# Fuente play statión 2



## julio barrerto (Jul 13, 2013)

buen día. 

tengo una fuente interna de play station 2, modelo: SCPH-90010
En la que se le daño un diodo zener cuando lo estaba extrayendo se me rompió 
entonces no  pude saber de cuantos voltios era el diodo.
la referencia de la fuente es:  EADP-34CF A  
El diodo al que me refiero es el: ZD 2  

la imagen de la fuente es esta: http://obrazki.elektroda.pl/4343648500_1333098792.jpg

y el diodo es es que esta en el angulo inferior derecho ( el rojo)  

muchas gracias al que pueda suministrar el diagrama para saber el valor del zener.


----------



## Ryuzaki117 (Jul 14, 2013)

Te refieres al diodo Negro que aparece debajo del diodo zener o al diodo zener debajo del cuadro rojo, si es del Negro trata de conseguir uno como el que esta alado de el, busca el mismo modelo o sustituto y debe funcionar y pues para sustituir el diodo zener trata de saber cual era el voltaje de salida de la fuente y  con eso colocas algun zener a esa salid o ligeramente más  , 
fuente: http://electronica.yoreparo.com/electronica/608992_0.html
claro no es la misma fuente, pero el mismo problema


----------



## Daniel Lopes (Jul 14, 2013)

julio barrerto dijo:


> buen día.
> 
> tengo una fuente interna de play station 2, modelo: SCPH-90010
> En la que se le daño un diodo zener cuando lo estaba extrayendo se me rompió
> ...



Hola Julio Barrerto , !saludos cordiales amigo!, mira si ese diodo que mencionas estas conectado entre el Gate del transistor MosFet(cercado por el quadro rojo) y el tierra con certeza es un zener de 16voltios X 400mW , pero si el estas dañado usteds tiene que chequear el transistor MosFet si no estas en cortocircuito (dañado) y el CI controlador PWM( es mejor canbiar el por otro nuevo ).
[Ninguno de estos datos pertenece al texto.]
/-!
# `FidelityWitnesses.FidelityGapThreeSeventeen` (stmt-MatrixMultiplication-4958), line
# `symbolic-square-border-apolarity`: stub `stub_fatBorderApolarity` — FAT BORDER APOLARITY truncated
# at total degree `4`

**Theorem (`stub_fatBorderApolarity`).** For every tensor `t : P3 → P3 → P3 → ℂ`, every `r` and every
configuration `x` of `r` points of `A' × B' × C'` in general position (`GeneralConfiguration r x`),
`R̲(t) ≤ r` (algebraic border rank over `ℂ[ε]`) yields a fat border-apolarity candidate
`IsFatCandidate t r I`.

Proof (Buczyńska–Buczyński / Conner–Harper–Landsberg border apolarity made elementary, as in the tree's
`BorderApolarityWeak/Generic`, run in all multidegrees of total degree `≤ 4`, plus the symbolic-square
layer). `R̲(t) ≤ r` gives an order-`h` approximate decomposition with `r` triads over `ℂ[ε]`; its moving
points `q_ρ(ε)` are PERTURBED to `p_ρ = q_ρ + ε^M x_ρ` (`M > h` and beyond all degrees; the decomposition
survives, `isApproxDecomposition_add_X_pow_mul`). Put `I m := lim_{ε→0} I(Γ_ε)_m` (`FatBorder.Ilim`).
(deg) `dim I_m + r = dim S_m` (`finrank_Ilim_add`: the top `ε`-coefficients of values at `p_ρ` are values
at `x_ρ`, which impose `r` independent conditions); (apolar) a `(1,1,1)`-form vanishing at the moving
points pairs to zero with `t` in the limit (`tPair_eq_zero_of_mem_Ilim`), and the other three apolarity
conditions reduce to it through (mult); (mult) `I_d · S_e ≤ I_{d+e}` (`Ilim_mul_le`); (room) the products
lie in `I_{m'}`, `|m'| = 4`, of codimension `r`; (fat) `I_d · I_e ≤ J_{d+e} = lim I(2Γ_ε)_{d+e}` (Leibniz,
`Ilim_mul_Ilim_le`) and `dim J_{m'} + 17r ≤ dim S_{m'}` (resp. `25r`) from the double-point genericity of
`x` (`finrank_Jlim_add_le`).

References: W. Buczyńska, J. Buczyński, Duke Math. J. 170 (2021), Thm. 1.2; A. Conner, A. Harper,
J. M. Landsberg, Forum Math. Pi 11 (2023) e17 = arXiv:1911.07981, §2.3 (i)–(iii), §3.
-/

noncomputable section

namespace Summit.MatrixMultiplication.MatrixMultiplication.Theorems.SymbolicSquare

-- single-conjunct summit: the `Summit.<S>.<P>` prefix repeats `MatrixMultiplication` by design (D-0017)
set_option linter.dupNamespace false

open scoped BigOperators Polynomial
open Polynomial Module
open Literature.Computability.AlgebraicComplexity
open FatBorder

/-! ## The grading of `Poly` is a block grading; the `(1,1,1)`-monomials -/

/-- Every variable has total weight `1`. [folklore] -/
theorem sum_wt (v : Var) : ∑ l, wt v l = 1 := by
  simp [wt, Finset.sum_pi_single']

/-- The `l`-th component of the weight of a monomial is its degree in the slot-`l` variables.
[folklore] -/
theorem weight_wt_apply (d : Var →₀ ℕ) (l : Fin 3) : Finsupp.weight wt d l = ∑ q : P3, d (l, q) := by
  classical
  rw [Finsupp.weight_apply, Finsupp.sum_fintype _ _ (by simp), Finset.sum_apply, Fintype.sum_prod_type,
    Finset.sum_eq_single l]
  · refine Finset.sum_congr rfl fun q _ => ?_
    simp [wt]
  · intro l' _ hl'
    refine Finset.sum_eq_zero fun q _ => ?_
    simp [wt, Ne.symm hl']
  · intro h; exact absurd (Finset.mem_univ l) h

/-- A finite family of naturals summing to `1` is a Kronecker delta. [folklore] -/
theorem exists_of_sum_eq_one {α : Type*} [Fintype α] [DecidableEq α] {f : α → ℕ}
    (h : ∑ q, f q = 1) : ∃ q₀, ∀ q, f q = if q = q₀ then 1 else 0 := by
  obtain ⟨q₀, -, hq₀⟩ : ∃ q₀ ∈ Finset.univ, f q₀ ≠ 0 :=
    Finset.exists_ne_zero_of_sum_ne_zero (by rw [h]; exact one_ne_zero)
  refine ⟨q₀, fun q => ?_⟩
  have hsplit := Finset.add_sum_erase Finset.univ f (Finset.mem_univ q₀)
  rw [h] at hsplit
  have h0 : ∑ x ∈ Finset.univ.erase q₀, f x = 0 := by omega
  split_ifs with hq
  · subst hq; omega
  · exact Finset.sum_eq_zero_iff.1 h0 q (Finset.mem_erase.2 ⟨hq, Finset.mem_univ q⟩)

/-- The `(1,1,1)`-monomial `z_a x_b y_c` (the exponent vector used by `tPair`). -/
local notation "μ[" a ", " b ", " c "]" =>
  (Finsupp.single ((2 : Fin 3), a) 1 + Finsupp.single ((0 : Fin 3), b) 1 +
    Finsupp.single ((1 : Fin 3), c) 1 : Var →₀ ℕ)

/-- Exponents of `z_a x_b y_c`. [folklore] -/
theorem mono_apply (a b c : P3) (l : Fin 3) (q : P3) :
    μ[a, b, c] (l, q) = (if l = 2 ∧ q = a then 1 else 0) + (if l = 0 ∧ q = b then 1 else 0) +
      (if l = 1 ∧ q = c then 1 else 0) := by
  simp only [Finsupp.coe_add, Pi.add_apply, Finsupp.single_apply, Prod.mk.injEq]
  congr 1
  · congr 1 <;> exact if_congr (by tauto) rfl rfl
  · exact if_congr (by tauto) rfl rfl

/-- `(a, b, c) ↦ z_a x_b y_c` is injective. [folklore] -/
theorem mono_injective {a b c a' b' c' : P3} (h : μ[a, b, c] = μ[a', b', c']) :
    a = a' ∧ b = b' ∧ c = c' := by
  have h2 := congrArg (fun d => d ((2 : Fin 3), a)) h
  have h0 := congrArg (fun d => d ((0 : Fin 3), b)) h
  have h1 := congrArg (fun d => d ((1 : Fin 3), c)) h
  simp only [mono_apply] at h2 h0 h1
  simp only [Fin.isValue, and_true, true_and, Fin.reduceEq, false_and, if_false, add_zero, zero_add,
    if_true] at h2 h0 h1
  split_ifs at h2 h0 h1; simp_all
Para un teste preliminar en el fuente conecte en serie con la Red una lampara incandescente de 60 Wattios por precauciõn , si hay una peña la lampara asciende a pleno brilho indicando una pane sin los molesto efectos pirotenicos y explotones en la fuente y no dañamos mas nenhum conponiente desnecesariamiente .Haora si la fuente anda bien con la lampara apagada listo lo mantenimento.
!Fuerte abrazo y buena suerte en tu mantenimento !
Att.
Daniel Lopes.


----------



## julio barrerto (Jul 16, 2013)

gracias daniel lopez,  el diodo zener de esta fuente va conectado directamente a la fuente (source) de transistor. 
me gustaría tener certeza el valor del zener.


----------



## Daniel Lopes (Jul 16, 2013)

julio barrerto dijo:


> gracias daniel lopez,  el diodo zener de esta fuente va conectado directamente a la fuente (source) de transistor.
> me gustaría tener certeza el valor del zener.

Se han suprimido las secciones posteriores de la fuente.